2. Improved maternal health literacy was associated with higher uptake of postpartum checkups and vaccinations and improved outcomes related to mastitis, constipation, weight, and uterine and diaper dermatitis
Evidence assessment level: 1 (very good)
Study overview: The period after birth is a critical time, as it affects the well-being of mother and child, and is a time when many pregnancy- and birth-related complications can occur. Previous studies have suggested that many birth and postpartum health outcomes are influenced by maternal health literacy (MHL), which refers to women’s ability to access, understand, and use information to maintain their own health and the health of their children. Those with a lower level of MHL may have more challenges in obtaining and using information, which may lead to negative health outcomes in the post-partum period. Several teaching strategies can be used to improve health literacy. This study examined the use of the teach-back method, where after a healthcare provider explains information, the patient repeats it in their own words with feedback from the provider.
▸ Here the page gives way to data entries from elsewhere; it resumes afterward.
import Summits.HubbardSuperconductivity.HubbardSuperconductivity.Theorems.AnisotropyChordTransferFibre3FinXB2Eval

/-!
# Route `AnisotropyChord` / H0 rotor rung: FIN XB2 row-`N₁` certificate at `L = 25` — cell facts, part `k`

Kernel facts `xbCellAny2 25 (49/50) la lb c = true` (evaluator `…FinXB2Eval`, point wedges recomputed in the same `decide`) for 1 λ-cell(s) of the per-`L` cover
(`…FinXB2Cover.xbCheck2`; cell design: p3 g6 scratch `xb_design2.py`, float mirror `xb_mirror.py` (g5)); assembled in `…FinXB2TwentyFive`.
Prover seat `hubbard-h0-rotor-p3` g6; helper for piece A = stmt-HubbardSuperconductivity-23918 of rung 19089 (`--supports`, helper class).
WHAT THIS IS NOT: nothing here proves superconductivity in the Hubbard model (rotor TARGET as worded stays FALSE, g15 verdict); kernel facts for the FIN certificate of ONE hypothesis (row `N₁`) of ONE conditional reduction.  Tree imports only; no sorry, no new axioms.
-/

set_option linter.dupNamespace false

namespace Summit.HubbardSuperconductivity.HubbardSuperconductivity.Theorems.AnisotropyChord.Transfer.Fibre3

namespace FinXB

set_option maxHeartbeats 4000000 in
/-- kernel fact: cell 25 at `L = 25` (certified, c = (2/5 : ℚ)). [folklore] -/
theorem xb2c25_25 : xbCellAny2 25 (49/50 : ℚ) 370324530373595 428465481642250 (2/5 : ℚ) = true := by
  decide +kernel

end FinXB

end Summit.HubbardSuperconductivity.HubbardSuperconductivity.Theorems.AnisotropyChord.Transfer.Fibre3
set_option maxHeartbeats 800000 in
open scoped Classical in
/-- **THE GEOMETRIC LEMMA FOR `(Q,B)` IN `GL₃` (exponent multiset of `Ind_Q σ′`).**  Let `σ′` be a smooth representation of `Q = P₂₁` on `ℂ` whose restriction to `B ≤ Q` is the Borel
inducing character `δ_B^{1∕2}·(χ∘proj_B)` of a character `χ` of `T`.  Then `r_U(Ind_Q σ′)` is finite-dimensional and, for every `η : T → ℂ`, the generalised `η`-weight space of the
NORMALISED torus action `normalizedJacquetGL F id (Ind_Q σ′)` has dimension `#{w ∈ {1, s₂, s₁s₂} : η = χ ∘ proj_B ∘ Ad(P_w) ∘ diag}` — the exponents are the three `χ ∘ Ad(P_w)`, `w` running over
the `(Q,B)`-cell representatives (★ E3δ's assembly of ★ E3α over the 3-step filtration by ★ `cellKey ![f,f,t]`, with the per-cell lines of §1).
[cite: BernsteinZelevinsky1977, §2.12, Thm. 5.2] [cite: Zelevinsky1980, §1.2, Thm. 1.2] [cite: Casselman1995, §6.3, Thm. 6.3.5] -/
theorem finrank_weightSpace_normalizedJacquetGL_smoothIndRep_twoOne (hσ' : σ'.IsSmooth)
    (hσB : ∀ (g : GL (Fin 3) F) (hg : g ∈ standardParabolicGL F (id : Fin 3 → Fin 3)) (z : ℂ),
      σ' ⟨g, borel_le_standardParabolicGL monotone_twoOne hg⟩ z =
        ((rootDeltaChar (standardParabolicGL F (id : Fin 3 → Fin 3)) ⟨g, hg⟩ : ℂˣ) : ℂ) * ((((χ (leviProjection F (id : Fin 3 → Fin 3) ⟨g, hg⟩)) : ℂˣ) : ℂ) * z))
    (η : (Π a : Fin 3, GL {i : Fin 3 // (id : Fin 3 → Fin 3) i = a} F) → ℂ) :
    FiniteDimensional ℂ (restrictUnipotentGL F (id : Fin 3 → Fin 3) (smoothIndRep (standardParabolicGL F (![false, false, true] : Fin 3 → Bool)) σ')).Coinvariants ∧
    finrank ℂ ↥(⨅ m, Module.End.maxGenEigenspace (Representation.normalizedJacquetGL F (id : Fin 3 → Fin 3) (smoothIndRep (standardParabolicGL F (![false, false, true] : Fin 3 → Bool)) σ') m) (η m)) =
      (({1, Equiv.swap (1 : Fin 3) 2, Equiv.swap (0 : Fin 3) 1 * Equiv.swap (1 : Fin 3) 2} : Finset (Equiv.Perm (Fin 3))).filter fun w => η = fun m => ((χ (leviProjection F (id : Fin 3 → Fin 3) ⟨(permGL (w) : GL (Fin 3) F) * blockDiagonalGL F (id : Fin 3 → Fin 3) m * (permGL (w) : GL (Fin 3) F)⁻¹, permGL_conj_blockDiagonalGL_mem_borel (w) m⟩) : ℂˣ) : ℂ)).card := by
  classical
  -- the three representatives, their keys, and the key set `s` of cardinality 3
  have hR : ∀ v : Equiv.Perm (Fin 3), v ∈ ({1, Equiv.swap (1 : Fin 3) 2, Equiv.swap (0 : Fin 3) 1 * Equiv.swap (1 : Fin 3) 2} : Finset (Equiv.Perm (Fin 3))) ↔ v = 1 ∨ v = Equiv.swap (1 : Fin 3) 2 ∨ v = Equiv.swap (0 : Fin 3) 1 * Equiv.swap (1 : Fin 3) 2 := fun v => by
    simp only [Finset.mem_insert, Finset.mem_singleton]
  obtain ⟨hk12, hk13, hk23⟩ := cellKey_twoOne_ne
  have hinjR : ∀ v ∈ ({1, Equiv.swap (1 : Fin 3) 2, Equiv.swap (0 : Fin 3) 1 * Equiv.swap (1 : Fin 3) 2} : Finset (Equiv.Perm (Fin 3))), ∀ v' ∈ ({1, Equiv.swap (1 : Fin 3) 2, Equiv.swap (0 : Fin 3) 1 * Equiv.swap (1 : Fin 3) 2} : Finset (Equiv.Perm (Fin 3))), cellKey (![false, false, true] : Fin 3 → Bool) v = cellKey (![false, false, true] : Fin 3 → Bool) v' → v = v' := by
    intro v hv v' hv' h
    rw [hR] at hv hv'
    obtain rfl | rfl | rfl := hv <;> obtain rfl | rfl | rfl := hv' <;>
      first | rfl | exact absurd h hk12 | exact absurd h.symm hk12 | exact absurd h hk13 | exact absurd h.symm hk13 | exact absurd h hk23 | exact absurd h.symm hk23
  let s : Finset (ℕ ×ₗ Lex (Fin 3 → Bool)) := ({1, Equiv.swap (1 : Fin 3) 2, Equiv.swap (0 : Fin 3) 1 * Equiv.swap (1 : Fin 3) 2} : Finset (Equiv.Perm (Fin 3))).image fun σ : Equiv.Perm (Fin 3) => cellKey (![false, false, true] : Fin 3 → Bool) σ
  have hs : s.card = 3 := by
    rw [Finset.card_image_of_injOn (fun v hv v' hv' h => hinjR v hv v' hv' h)]
    decide
  have hsuniv : ∀ τ : Equiv.Perm (Fin 3), cellKey (![false, false, true] : Fin 3 → Bool) τ ∈ s := fun τ => by
    obtain h | h | h := cellKey_twoOne_cases τ
    · exact Finset.mem_image.2 ⟨1, (hR 1).2 (Or.inl rfl), h.symm⟩
    · exact Finset.mem_image.2 ⟨Equiv.swap (1 : Fin 3) 2, (hR _).2 (Or.inr (Or.inl rfl)), h.symm⟩
    · exact Finset.mem_image.2 ⟨Equiv.swap (0 : Fin 3) 1 * Equiv.swap (1 : Fin 3) 2, (hR _).2 (Or.inr (Or.inr rfl)), h.symm⟩
  let k : Fin 3 ↪o ℕ ×ₗ Lex (Fin 3 → Bool) := s.orderEmbOfFin hs
  have hkmem : ∀ j : Fin 3, ∃ σ : Equiv.Perm (Fin 3), σ ∈ ({1, Equiv.swap (1 : Fin 3) 2, Equiv.swap (0 : Fin 3) 1 * Equiv.swap (1 : Fin 3) 2} : Finset (Equiv.Perm (Fin 3))) ∧ cellKey (![false, false, true] : Fin 3 → Bool) σ = k j := fun j => by
    obtain ⟨σ, hσ, hσk⟩ := Finset.mem_image.1 (s.orderEmbOfFin_mem hs j)
    exact ⟨σ, hσ, hσk⟩
  choose w hwR hw using hkmem
  have hsurj : ∀ τ : Equiv.Perm (Fin 3), ∃ j : Fin 3, cellKey (![false, false, true] : Fin 3 → Bool) τ = k j := fun τ => by
    have hτ : cellKey (![false, false, true] : Fin 3 → Bool) τ ∈ Set.range k := by
      rw [Finset.range_orderEmbOfFin, Finset.mem_coe]
      exact hsuniv τ
    obtain ⟨j, hj⟩ := hτ
    exact ⟨j, hj.symm⟩
  have hwinj : Function.Injective w := fun i j h => k.injective (by rw [← hw i, ← hw j, h])
  -- consecutive keys: `cellLT (w (j+1)) = cellLE (w j)`, `cellLT (w 0) = ∅`, `cellLE (w 2) = univ`
  have hstep : ∀ (j : ℕ) (hj : j + 1 < 3), cellLT (K := F) (![false, false, true] : Fin 3 → Bool) (w ⟨j + 1, hj⟩) = cellLE (K := F) (![false, false, true] : Fin 3 → Bool) (w ⟨j, by omega⟩) := by
    intro j hj
    change cellsBelow (K := F) (![false, false, true] : Fin 3 → Bool) (Set.Iio (cellKey (![false, false, true] : Fin 3 → Bool) (w ⟨j + 1, hj⟩))) =
      cellsBelow (K := F) (![false, false, true] : Fin 3 → Bool) (Set.Iic (cellKey (![false, false, true] : Fin 3 → Bool) (w ⟨j, by omega⟩)))
    ext g
    simp only [mem_cellsBelow_iff, Set.mem_Iio, Set.mem_Iic, hw]
    refine exists_congr fun τ => and_congr_left fun _ => ?_
    obtain ⟨i, hi⟩ := hsurj τ
    rw [hi, k.lt_iff_lt, k.le_iff_le, Fin.lt_def, Fin.le_def]
    exact Nat.lt_succ_iff
  have hbot : cellLT (K := F) (![false, false, true] : Fin 3 → Bool) (w ⟨0, by omega⟩) = ∅ := by
    refine cellLT_eq_empty (K := F) (![false, false, true] : Fin 3 → Bool) fun ⟨τ, hτ⟩ => ?_
    obtain ⟨i, hi⟩ := hsurj τ
    rw [hw, hi, k.lt_iff_lt] at hτ
    exact (not_lt.2 (Fin.zero_le i)) hτ
  have htop : cellLE (K := F) (![false, false, true] : Fin 3 → Bool) (w ⟨2, by omega⟩) = Set.univ := by
    refine Set.eq_univ_of_univ_subset ?_
    rw [← cellLE_rev_eq_univ (K := F) (![false, false, true] : Fin 3 → Bool) monotone_twoOne]
    rintro g ⟨τ, hτ, hg⟩
    refine ⟨τ, ?_, hg⟩
    obtain ⟨i, hi⟩ := hsurj Fin.revPerm
    simp only [Set.mem_Iic] at hτ ⊢
    refine hτ.trans ?_
    rw [hi, hw, k.le_iff_le]
    exact Fin.le_last i
  -- the per-cell lines
  have hcell := fun j : Fin 3 => exists_lineFunctional_cellQ σ' χ hσ' hσB (w j) ((hR _).1 (hwR j))
  choose Λw hkerw hnew hequivw using hcell
  -- the filtration, functionals and characters indexed by `ℕ`
  let Fl : ℕ → Submodule ℂ (restrictUnipotentGL F (id : Fin 3 → Fin 3) (smoothIndRep (standardParabolicGL F (![false, false, true] : Fin 3 → Bool)) σ')).Coinvariants := fun j =>
    if h : j < 3 then ((vanishingOn (standardParabolicGL F (![false, false, true] : Fin 3 → Bool)) σ' (cellLT (K := F) (![false, false, true] : Fin 3 → Bool) (w ⟨j, h⟩)))).map (Coinvariants.mk (restrictUnipotentGL F (id : Fin 3 → Fin 3) (smoothIndRep (standardParabolicGL F (![false, false, true] : Fin 3 → Bool)) σ'))) else ⊥
  have hFl : ∀ (j : ℕ) (h : j < 3), Fl j = ((vanishingOn (standardParabolicGL F (![false, false, true] : Fin 3 → Bool)) σ' (cellLT (K := F) (![false, false, true] : Fin 3 → Bool) (w ⟨j, h⟩)))).map (Coinvariants.mk (restrictUnipotentGL F (id : Fin 3 → Fin 3) (smoothIndRep (standardParabolicGL F (![false, false, true] : Fin 3 → Bool)) σ'))) := fun j h => dif_pos h
  have hFl' : ∀ j : ℕ, ¬ j < 3 → Fl j = ⊥ := fun j h => dif_neg h
  have hFle : ∀ (j : ℕ) (h : j < 3), Fl (j + 1) = ((vanishingOn (standardParabolicGL F (![false, false, true] : Fin 3 → Bool)) σ' (cellLE (K := F) (![false, false, true] : Fin 3 → Bool) (w ⟨j, h⟩)))).map (Coinvariants.mk (restrictUnipotentGL F (id : Fin 3 → Fin 3) (smoothIndRep (standardParabolicGL F (![false, false, true] : Fin 3 → Bool)) σ'))) := by
    intro j h
    by_cases hj : j + 1 < 3
    · rw [hFl _ hj, hstep j hj]
    · have hj2 : j = 2 := by omega
      subst hj2
      rw [hFl' _ hj, htop]
      have hvan : vanishingOn (standardParabolicGL F (![false, false, true] : Fin 3 → Bool)) σ' (Set.univ : Set (GL (Fin 3) F)) = ⊥ :=
        eq_bot_iff.2 fun f hf => (Submodule.mem_bot ℂ).2 (SmoothInd.ext (funext fun g => by rw [hf g (Set.mem_univ g)]; rfl))
      rw [hvan, Submodule.map_bot]
  let conjB : Equiv.Perm (Fin 3) → ((Π a : Fin 3, GL {i : Fin 3 // (id : Fin 3 → Fin 3) i = a} F) →* ↥(standardParabolicGL F (id : Fin 3 → Fin 3))) := fun v =>
    ((MulAut.conj (permGL v : GL (Fin 3) F)).toMonoidHom.comp (blockDiagonalGL F (id : Fin 3 → Fin 3))).codRestrict (standardParabolicGL F (id : Fin 3 → Fin 3))
      (fun m => permGL_conj_blockDiagonalGL_mem_borel v m)
  let cw : Equiv.Perm (Fin 3) → ((Π a : Fin 3, GL {i : Fin 3 // (id : Fin 3 → Fin 3) i = a} F) →* ℂˣ) := fun v => χ.comp ((leviProjection F (id : Fin 3 → Fin 3)).comp (conjB v))
  have hcw : ∀ (v : Equiv.Perm (Fin 3)) (m : (Π a : Fin 3, GL {i : Fin 3 // (id : Fin 3 → Fin 3) i = a} F)), ((cw v m : ℂˣ) : ℂ) =
      ((χ (leviProjection F (id : Fin 3 → Fin 3) ⟨(permGL v : GL (Fin 3) F) * blockDiagonalGL F (id : Fin 3 → Fin 3) m * (permGL v : GL (Fin 3) F)⁻¹, permGL_conj_blockDiagonalGL_mem_borel v m⟩) : ℂˣ) : ℂ) :=
    fun v m => rfl
  have hcomm : ∀ m m' : (Π a : Fin 3, GL {i : Fin 3 // (id : Fin 3 → Fin 3) i = a} F), Commute (Representation.normalizedJacquetGL F (id : Fin 3 → Fin 3) (smoothIndRep (standardParabolicGL F (![false, false, true] : Fin 3 → Bool)) σ') m) (Representation.normalizedJacquetGL F (id : Fin 3 → Fin 3) (smoothIndRep (standardParabolicGL F (![false, false, true] : Fin 3 → Bool)) σ') m') := fun m m' => by
    change Representation.normalizedJacquetGL F (id : Fin 3 → Fin 3) (smoothIndRep (standardParabolicGL F (![false, false, true] : Fin 3 → Bool)) σ') m * Representation.normalizedJacquetGL F (id : Fin 3 → Fin 3) (smoothIndRep (standardParabolicGL F (![false, false, true] : Fin 3 → Bool)) σ') m' = _
    rw [← map_mul, K2E3GLnPrincipalBlockEmbedding.levi_id_mul_comm m m', map_mul]
  have h0 : Fl 0 = ⊤ := by
    rw [hFl 0 (by omega), hbot]
    have htop' : vanishingOn (standardParabolicGL F (![false, false, true] : Fin 3 → Bool)) σ' (∅ : Set (GL (Fin 3) F)) = ⊤ := eq_top_iff.2 fun f _ g hg => hg.elim
    rw [htop', Submodule.map_top, LinearMap.range_eq_top]
    exact Coinvariants.mk_surjective _
  have h3 : Fl 3 = ⊥ := hFl' 3 (by omega)
  have hanti : ∀ j, Fl (j + 1) ≤ Fl j := fun j => by
    by_cases h : j < 3
    · rw [hFle j h, hFl j h]
      exact Submodule.map_mono (vanishingOn_mono (cellLT_subset_cellLE (K := F) (![false, false, true] : Fin 3 → Bool) _))
    · rw [hFl' (j + 1) (by omega)]; exact bot_le
  have hst : ∀ j m, ∀ x ∈ Fl j, Representation.normalizedJacquetGL F (id : Fin 3 → Fin 3) (smoothIndRep (standardParabolicGL F (![false, false, true] : Fin 3 → Bool)) σ') m x ∈ Fl j := fun j m x hx => by
    by_cases h : j < 3
    · rw [hFl j h] at hx ⊢
      exact normalizedJacquetGL_mem_map_vanishingOn_cellsBelow σ' _ m hx
    · rw [hFl' j h] at hx ⊢
      rw [(Submodule.mem_bot ℂ).1 hx, map_zero]; exact Submodule.zero_mem _
  let Λ : ℕ → ((restrictUnipotentGL F (id : Fin 3 → Fin 3) (smoothIndRep (standardParabolicGL F (![false, false, true] : Fin 3 → Bool)) σ')).Coinvariants →ₗ[ℂ] ℂ) := fun j => if h : j < 3 then Λw ⟨j, h⟩ else 0
  let c : ℕ → ((Π a : Fin 3, GL {i : Fin 3 // (id : Fin 3 → Fin 3) i = a} F) →* ℂˣ) := fun j => if h : j < 3 then cw (w ⟨j, h⟩) else 1
  have hΛ : ∀ (j : ℕ) (h : j < 3), Λ j = Λw ⟨j, h⟩ := fun j h => dif_pos h
  have hc : ∀ (j : ℕ) (h : j < 3), c j = cw (w ⟨j, h⟩) := fun j h => dif_pos h
  have hker : ∀ j < 3, ∀ x ∈ Fl j, Λ j x = 0 ↔ x ∈ Fl (j + 1) := fun j hj x hx => by
    rw [hΛ j hj, hFle j hj]
    rw [hFl j hj] at hx
    exact hkerw ⟨j, hj⟩ x hx
  have hne : ∀ j < 3, ∃ x ∈ Fl j, Λ j x ≠ 0 := fun j hj => by
    rw [hΛ j hj, hFl j hj]
    exact hnew ⟨j, hj⟩
  have hequiv : ∀ j < 3, ∀ m, ∀ x ∈ Fl j, Λ j (Representation.normalizedJacquetGL F (id : Fin 3 → Fin 3) (smoothIndRep (standardParabolicGL F (![false, false, true] : Fin 3 → Bool)) σ') m x) = c j m * Λ j x :=
    fun j hj m x hx => by
    rw [hFl j hj] at hx
    rw [hΛ j hj, hc j hj, hequivw ⟨j, hj⟩ m x hx, hcw]
  obtain ⟨hfd, hcount⟩ := finrank_weightSpace_eq_card_of_lineFiltration (Representation.normalizedJacquetGL F (id : Fin 3 → Fin 3) (smoothIndRep (standardParabolicGL F (![false, false, true] : Fin 3 → Bool)) σ'))
    hcomm 3 Fl h0 h3 hanti hst Λ c hker hne hequiv η
  refine ⟨hfd, hcount.trans ?_⟩
  -- reindex the count: `j ↦ w j` is a bijection `range 3 → {1, s₂, s₁s₂}`
  refine Finset.card_bij (fun (j : ℕ) _ => if h : j < 3 then w ⟨j, h⟩ else 1) ?_ ?_ ?_
  · intro j hj
    obtain ⟨hj3, hη⟩ := Finset.mem_filter.1 hj
    have hj3' : j < 3 := Finset.mem_range.1 hj3
    refine Finset.mem_filter.2 ⟨by simp only [dif_pos hj3']; exact hwR _, hη.trans (funext fun m => ?_)⟩
    simp only [dif_pos hj3']
    rw [hc _ hj3', hcw]
  · intro i hi j hj h
    have hi3 : i < 3 := Finset.mem_range.1 (Finset.mem_filter.1 hi).1
    have hj3 : j < 3 := Finset.mem_range.1 (Finset.mem_filter.1 hj).1
    simp only [dif_pos hi3, dif_pos hj3] at h
    exact Fin.mk.inj_iff.1 (hwinj h)
  · intro v hv
    obtain ⟨hvR, hη⟩ := Finset.mem_filter.1 hv
    obtain ⟨j, hj⟩ := hsurj v
    have hvw : v = w j := hinjR v hvR (w j) (hwR j) (by rw [hj, hw])
    subst hvw
    refine ⟨j.1, Finset.mem_filter.2 ⟨Finset.mem_range.2 j.2, hη.trans (funext fun m => ?_)⟩, by simp only [dif_pos j.2]⟩
    rw [hc _ j.2, hcw]
/-- **MULTIPLICATIVITY `χ_X(kk') = χ_X(k)·χ_X(k')`** for `k ∈ K_γ`, `k' ∈ K_{γ'}` and `v(X) ≤ ξ` with `ξγγ' ≤ 1` (`ψ` trivial on `𝒪`): `kk' − 1 = (k−1) + (k'−1) + (k−1)(k'−1)` (★
`coe_mul_sub_one`) and the defect `ψ(tr(X(k−1)(k'−1))) = 1` by §1.  With `γ = γ' = |ϖ|^m`, `ξ = |ϖ|^{−2m}`: `χ_X` is a character of `K_m`.
[cite: Howe1977Kirillov, §1] [cite: HarishChandra1999, §17 p. 80] -/
theorem map_trace_mul_coe_mul_sub_one (hψ : ∀ x : F, valuation F x ≤ 1 → ψ x = 1) {ξ γ γ' : ValueGroupWithZero F} (hξ : ξ * γ * γ' ≤ 1)
    {X : Matrix (Fin n) (Fin n) F} (hX : ValBound ξ X) {k k' : GL (Fin n) F} (hk : k ∈ congruenceGL n γ) (hk' : k' ∈ congruenceGL n γ') :
    ψ (Matrix.trace (X * (((k * k' : GL (Fin n) F) : Matrix (Fin n) (Fin n) F) - 1))) =
      ψ (Matrix.trace (X * ((k : Matrix (Fin n) (Fin n) F) - 1))) * ψ (Matrix.trace (X * ((k' : Matrix (Fin n) (Fin n) F) - 1))) := by
  rw [K2E3CongruenceLayersGL.coe_mul_sub_one, Matrix.mul_add, Matrix.mul_add, Matrix.trace_add, Matrix.trace_add, AddChar.map_add_eq_mul, AddChar.map_add_eq_mul,
    ← Matrix.mul_assoc, map_trace_mul_eq_one ψ hψ hξ (hX.mul hk.2.1) hk'.2.1, mul_one]

/-- **TRIVIALITY ON DEEP LEVELS: `χ_X(k) = 1` for `k ∈ K_δ` when `v(X) ≤ ξ`, `ξδ ≤ 1`** (§1).  With `δ = |ϖ|^{2m}`, `ξ = |ϖ|^{−2m}`: `χ_X` is trivial on `K_{2m}`, i.e. a character of
the layer `K_m ⧸ K_{2m}`. [cite: Howe1977Kirillov, §1] [cite: HarishChandra1999, §17 p. 80] -/
theorem map_trace_mul_coe_sub_one_eq_one (hψ : ∀ x : F, valuation F x ≤ 1 → ψ x = 1) {ξ δ : ValueGroupWithZero F} (hξ : ξ * δ ≤ 1)
    {X : Matrix (Fin n) (Fin n) F} (hX : ValBound ξ X) {k : GL (Fin n) F} (hk : k ∈ congruenceGL n δ) :
    ψ (Matrix.trace (X * ((k : Matrix (Fin n) (Fin n) F) - 1))) = 1 :=
  map_trace_mul_eq_one ψ hψ hξ hX hk.2.1

/-- **`χ_X` DEPENDS ON `X` ONLY MODULO `{v ≤ γ⁻¹}` on `K_γ`**: if `v(X' − X) ≤ η` with `ηγ ≤ 1` then `χ_{X'}(k) = χ_X(k)` for `k ∈ K_γ` (`tr(X'(k−1)) = tr(X(k−1)) + tr((X'−X)(k−1))`).
With `γ = |ϖ|^m`, `η = |ϖ|^{−m}`: the parametrisation `X ↦ χ_X` of characters of `K_m` factors through `X mod ϖ^{−m}M_n(𝒪)`. [cite: Howe1977Kirillov, §1] -/
theorem map_trace_mul_coe_sub_one_congr (hψ : ∀ x : F, valuation F x ≤ 1 → ψ x = 1) {η γ : ValueGroupWithZero F} (hη : η * γ ≤ 1)
    {X X' : Matrix (Fin n) (Fin n) F} (hXX' : ValBound η (X' - X)) {k : GL (Fin n) F} (hk : k ∈ congruenceGL n γ) :
    ψ (Matrix.trace (X' * ((k : Matrix (Fin n) (Fin n) F) - 1))) = ψ (Matrix.trace (X * ((k : Matrix (Fin n) (Fin n) F) - 1))) := by
  have e : X' * ((k : Matrix (Fin n) (Fin n) F) - 1) = X * ((k : Matrix (Fin n) (Fin n) F) - 1) + (X' - X) * ((k : Matrix (Fin n) (Fin n) F) - 1) := by
    rw [Matrix.sub_mul, add_sub_cancel]
  rw [e, Matrix.trace_add, AddChar.map_add_eq_mul, map_trace_mul_eq_one ψ hψ hη hXX' hk.2.1, mul_one]

omit [ValuativeRel F] in
/-- **EQUIVARIANCE (exact): `χ_X(κkκ⁻¹) = χ_{κ⁻¹Xκ}(k)`** for all `κ, k ∈ GL_n(F)` — conjugation on the layer is the co-adjoint action `X ↦ κ⁻¹Xκ` on the parameters
(★ `coe_conj_sub_one`: `κkκ⁻¹ − 1 = κ(k−1)κ⁻¹`; cyclicity of the trace). [cite: Howe1977Kirillov, §1] [cite: HarishChandra1999, §17 p. 81] -/
theorem map_trace_mul_coe_conj_sub_one (X : Matrix (Fin n) (Fin n) F) (κ k : GL (Fin n) F) :
    ψ (Matrix.trace (X * (((κ * k * κ⁻¹ : GL (Fin n) F) : Matrix (Fin n) (Fin n) F) - 1))) =
      ψ (Matrix.trace (((κ⁻¹ : GL (Fin n) F) : Matrix (Fin n) (Fin n) F) * X * (κ : Matrix (Fin n) (Fin n) F) * ((k : Matrix (Fin n) (Fin n) F) - 1))) := by
  rw [K2E3CongruenceLayersGL.coe_conj_sub_one, ← Matrix.mul_assoc, ← Matrix.mul_assoc, Matrix.trace_mul_cycle, ← Matrix.mul_assoc]

/-- The co-adjoint parameter `κ⁻¹Xκ` has the same valuation bound as `X` for `κ ∈ GL_n(𝒪)`: `GL_n(𝒪)` acts on each parameter layer `{v ≤ δ⁻¹} ⧸ {v ≤ γ⁻¹}`. [cite: Howe1977Kirillov, §1] -/
theorem valBound_coe_inv_mul_mul_coe {ξ : ValueGroupWithZero F} {X : Matrix (Fin n) (Fin n) F} (hX : ValBound ξ X) {κ : GL (Fin n) F} (hκ : κ ∈ glInt n F) :
    ValBound ξ (((κ⁻¹ : GL (Fin n) F) : Matrix (Fin n) (Fin n) F) * X * (κ : Matrix (Fin n) (Fin n) F)) := by
  have h := ((valBound_one_of_mem_glInt (Subgroup.inv_mem _ hκ)).mul hX).mul (valBound_one_of_mem_glInt hκ)
  rwa [one_mul, mul_one] at h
In this randomized controlled trial, both study groups had no significant difference in terms of baseline MHL, but those who received the teach-back method had significantly higher levels of MHL and better postpartum behavior regarding exclusive breastfeeding. The teach-back group also had higher uptake of 42-day postpartum checkups and vaccinations and better health outcomes, including: acute mastitis, postpartum constipation, weight, incidence of uterine subinvolution, and diaper dermatitis. This study shows the importance of MHL and that methods such as the teach-back method can have a beneficial influence on the well-being of both mothers and children.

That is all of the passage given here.